*EXTRACTED MATERIAL:*
/-
Copyright (c) 2026 the pub-hodgecm-mathlib formalisation cell (harness21).  Prover seat hodgecm-mathlib-K2Liu-p10 (g4), Track B «K2-LIT»,
#184♮ = hLiu418 = `stmt-HodgeConjecture-24832`; (σ) endgame organ, SMALL SIDE, S-2b: the Kudla–Rallis section `B Φ h := Λ(ω(h)Φ)` and its laws.  DEFS brick (1 def) + theorems.
-/
import Summits.HodgeConjecture.HodgeConjecture.Theorems.K2LiuKRFunctionalLevi   -- ★∕📤 S-2a p860777 (`krFun_zero_leviOp`, `krMap_zero_levi`, `krFun_zero_of_phase_one`)
import HarnessLib

/-!
# Crux `HLiu418`, (σ) small side, S-2b: THE KUDLA–RALLIS SECTION `B Φ (h) := (r(ω(h)Φ))(0)` — DEFINITION, EQUIVARIANCE, LEVI LAW, UNIPOTENT LAW

Cell `hodgecm-mathlib`, crux item hLiu418 = `stmt-HodgeConjecture-24832`, route of record `HCCMUnconditional`; squad K2 ∕ K2Liu, prover K2Liu-p10 (g4).
ONE DEFINITION WITH BODY (`krSection`) + theorems; no instance, no notation, no named fact, no `sorry`; definition lane, `--supports stmt-HodgeConjecture-24832 --as helper`.
Generic: `F` a second-countable locally compact Borel field, frame `θ : X ≃ₜ ((β ⊕ γ) ⊕ α → F)`, Haar `μ` on `F^α`, an operator family `ω : H → 𝒮(X) →ₗ 𝒮(X)`.

V8e's small-side binders (`face_two_of_laws`: `B`, `hB`, and the two halves of `hSiegS`) in the DIRECT form of my census 13:57Z (q2)-(d):
* §1 **`krSection θ μ ω : 𝒮(X) →ₗ[ℂ] (H → ℂ)`**, `Φ ↦ (h ↦ (krMap θ μ (ω h Φ)) 0)`; `krSection_apply`;
* §2 **`krSection_mul`** (= V8e's `hB`): if `ω (h * u) = ω h ∘ ω u` then `B (ω u Φ) h = B Φ (h * u)`;
* §3 **`krSection_levi_mul`**: under the Levi law `ω (m a) Φ = c_M(a) • leviEquivSB (aX a) Φ` with slice matrices `D a` (★ S-2a `hS0`),
  `B Φ (m a * h) = c_M(a) · mod_F(det D a)⁻¹ · B Φ h`; **`krSection_unip_mul`**: under `ω (n η) Φ x = ψ(η ⬝ q x) Φ x` (V8e's `hN`) and `q = 0` on the slice `u = 0`
  (`hq0`, isotropy of the integrated block), `B Φ (n η * h) = B Φ h`.
With ★ (L3-a)∕(L3-b) and the instance Jacobian letter these give `IsLocalSiegelSection χv′ (−½) (B Φ)` at the CM instance (S-2c, on p09's `ω := toRep ∘ sΔB`).

HONEST LABEL: HC_CM is proved only modulo the 7 printed citations (2 remaining named inputs: hLiu418 = stmt-HodgeConjecture-24832, h413 = stmt-HodgeConjecture-24833)
until rung 0 closes; this file defines one carrier map and closes no item.
References: [KudlaRallis1994] §1; [HarrisKudlaSweet1996] §4 (the sections `Φ ↦ ω(h)Φ` restricted along the mixed model); [Kudla1994] §3.
-/

set_option autoImplicit false
set_option linter.dupNamespace false -- the mandated namespace repeats `HodgeConjecture.HodgeConjecture`

noncomputable section

open MeasureTheory
open scoped ENNReal NNReal Matrix
open Literature.NumberTheory.Automorphic
open Literature.RepresentationTheory.HeisenbergGroup
open Summit.HodgeConjecture.HodgeConjecture.Cruxes.HLiu418.K2LiuKudlaRallisMapDefs
open Summit.HodgeConjecture.HodgeConjecture.Cruxes.HLiu418.K2LiuKRFunctionalLevi

namespace Summit.HodgeConjecture.HodgeConjecture.Cruxes.HLiu418.K2LiuKRSectionDefs

variable {F : Type*} [Field F] [TopologicalSpace F] [IsTopologicalRing F] [LocallyCompactSpace F]
  [SecondCountableTopology F] [MeasurableSpace F] [BorelSpace F] [T2Space F]
  {α : Type*} [Fintype α] [DecidableEq α]
  {X : Type*} [AddCommGroup X] [TopologicalSpace X] {β γ : Type*}
  (θ : X ≃ₜ ((β ⊕ γ) ⊕ α → F)) (μ : Measure (α → F)) [μ.IsAddHaarMeasure]
  {H : Type*} (ω : H → SchwartzBruhat X →ₗ[ℂ] SchwartzBruhat X)

/-! ## §1 The section -/

/-- **THE KUDLA–RALLIS SECTION `B Φ (h) := (r(ω(h)Φ))(0) = ∫_{F^α} (ω(h)Φ)(θ⁻¹((0 ⊔ 0) ⊔ t)) dμ(t)`** — V8e's small-side `B` in the direct form.
[cite: KudlaRallis1994, §1] [cite: HarrisKudlaSweet1996, §4] -/
def krSection : SchwartzBruhat X →ₗ[ℂ] (H → ℂ) where
  toFun Φ h := ((krMap θ μ (ω h Φ) : SchwartzBruhat (β → F)) : (β → F) → ℂ) 0
  map_add' Φ Ψ := funext fun h => by
    simp only [map_add, Submodule.coe_add, Pi.add_apply]
  map_smul' c Φ := funext fun h => by
    simp only [map_smul, Submodule.coe_smul, Pi.smul_apply, RingHom.id_apply]

omit [IsTopologicalRing F] [LocallyCompactSpace F] [DecidableEq α] [AddCommGroup X] in
/-- unfolding. [cite: KudlaRallis1994, §1] -/
theorem krSection_apply (Φ : SchwartzBruhat X) (h : H) : krSection θ μ ω Φ h = ((krMap θ μ (ω h Φ) : SchwartzBruhat (β → F)) : (β → F) → ℂ) 0 :=
  rfl

omit [IsTopologicalRing F] [LocallyCompactSpace F] [DecidableEq α] [AddCommGroup X] in
/-- unfolding as an integral. [cite: KudlaRallis1994, §1] -/
theorem krSection_eq_integral (Φ : SchwartzBruhat X) (h : H) :
    krSection θ μ ω Φ h = ∫ t, ((ω h Φ : SchwartzBruhat X) : X → ℂ) (θ.symm (Sum.elim (Sum.elim 0 0) t)) ∂μ :=
  rfl

/-! ## §2 Equivariance (V8e's `hB`) -/

omit [IsTopologicalRing F] [LocallyCompactSpace F] [DecidableEq α] [AddCommGroup X] in
/-- **`B (ω u Φ) h = B Φ (h u)`** when `ω` is multiplicative. [cite: HarrisKudlaSweet1996, §4] -/
theorem krSection_mul [Mul H] (hω : ∀ (h u : H) (Φ : SchwartzBruhat X), ω (h * u) Φ = ω h (ω u Φ)) (u : H) (Φ : SchwartzBruhat X) (h : H) :
    krSection θ μ ω (ω u Φ) h = krSection θ μ ω Φ (h * u) := by
  rw [krSection_apply, krSection_apply, hω]

/-! ## §3 The Levi and unipotent laws (the two halves of V8e's `hSiegS`) -/

/-- **LEVI LAW `B Φ (m a · h) = c_M(a) · mod_F(det D_a)⁻¹ · B Φ h`**. [cite: KudlaRallis1994, §1] [cite: Kudla1994, §3] -/
theorem krSection_levi_mul [Mul H] (hω : ∀ (h u : H) (Φ : SchwartzBruhat X), ω (h * u) Φ = ω h (ω u Φ))
    {R : Type*} [CommRing R] [Module R X] {Γ₁ : Type*} (mΔ : Γ₁ → H) (aX : Γ₁ → (X ≃ₗ[R] X))
    (haXc : ∀ a, Continuous (aX a)) (haXc' : ∀ a, Continuous (aX a).symm) (cM : Γ₁ → ℂ)
    (hM : ∀ (a : Γ₁) (Φ : SchwartzBruhat X), ω (mΔ a) Φ = cM a • leviEquivSB (aX a) (haXc a) (haXc' a) Φ)
    (D : Γ₁ → Matrix α α F) (hD : ∀ a, (D a).det ≠ 0)
    (hS0 : ∀ (a : Γ₁) (t : α → F), θ ((aX a).symm (θ.symm (Sum.elim (Sum.elim (0 : β → F) (0 : γ → F)) t))) = Sum.elim (Sum.elim (0 : β → F) (0 : γ → F)) (D a *ᵥ t))
    (Φ : SchwartzBruhat X) (a : Γ₁) (h : H) :
    krSection θ μ ω Φ (mΔ a * h) = cM a * (((distribHaarChar F (Units.mk0 (D a).det (hD a)))⁻¹ : ℝ≥0) • krSection θ μ ω Φ h) := by
  rw [krSection_apply, krSection_apply, hω, krMap_zero_levi θ μ ω mΔ aX haXc haXc' cM hM D hD hS0]

omit [IsTopologicalRing F] [LocallyCompactSpace F] [DecidableEq α] [AddCommGroup X] in
/-- **UNIPOTENT LAW `B Φ (n η · h) = B Φ h`**: the phase `ψ(η ⬝ q x)` is `1` on the slice because the integrated block is isotropic (`q = 0` there).
[cite: KudlaRallis1994, §1] [cite: Kudla1994, §3] -/
theorem krSection_unip_mul [Mul H] (hω : ∀ (h u : H) (Φ : SchwartzBruhat X), ω (h * u) Φ = ω h (ω u Φ))
    {ι : Type*} [Fintype ι] (nΔ : (ι → F) → H) (q : X → ι → F) (e : F → ℂ) (he : e 0 = 1)
    (hN : ∀ (η : ι → F) (Φ : SchwartzBruhat X) (x : X), ((ω (nΔ η) Φ : SchwartzBruhat X) : X → ℂ) x = e (η ⬝ᵥ q x) * (Φ : X → ℂ) x)
    (hq0 : ∀ t : α → F, q (θ.symm (Sum.elim (Sum.elim (0 : β → F) (0 : γ → F)) t)) = 0)
    (Φ : SchwartzBruhat X) (η : ι → F) (h : H) :
    krSection θ μ ω Φ (nΔ η * h) = krSection θ μ ω Φ h := by
  rw [krSection_eq_integral, krSection_eq_integral, hω]
  refine integral_congr_ae (Filter.Eventually.of_forall fun t => ?_)
  simp only [hN, hq0 t, dotProduct_zero, he, one_mul]

end Summit.HodgeConjecture.HodgeConjecture.Cruxes.HLiu418.K2LiuKRSectionDefs

end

*PROBLEM REQUIREMENTS:*
From the first line above through the line that contains "prover K2Liu-p10 (g4).", quote each line exactly. Output nothing more.

*RESPONSE BOX:*
/-
Copyright (c) 2026 the pub-hodgecm-mathlib formalisation cell (harness21).  Prover seat hodgecm-mathlib-K2Liu-p10 (g4), Track B «K2-LIT»,
#184♮ = hLiu418 = `stmt-HodgeConjecture-24832`; (σ) endgame organ, SMALL SIDE, S-2b: the Kudla–Rallis section `B Φ h := Λ(ω(h)Φ)` and its laws.  DEFS brick (1 def) + theorems.
-/
import Summits.HodgeConjecture.HodgeConjecture.Theorems.K2LiuKRFunctionalLevi   -- ★∕📤 S-2a p860777 (`krFun_zero_leviOp`, `krMap_zero_levi`, `krFun_zero_of_phase_one`)
import HarnessLib

/-!
# Crux `HLiu418`, (σ) small side, S-2b: THE KUDLA–RALLIS SECTION `B Φ (h) := (r(ω(h)Φ))(0)` — DEFINITION, EQUIVARIANCE, LEVI LAW, UNIPOTENT LAW

Cell `hodgecm-mathlib`, crux item hLiu418 = `stmt-HodgeConjecture-24832`, route of record `HCCMUnconditional`; squad K2 ∕ K2Liu, prover K2Liu-p10 (g4).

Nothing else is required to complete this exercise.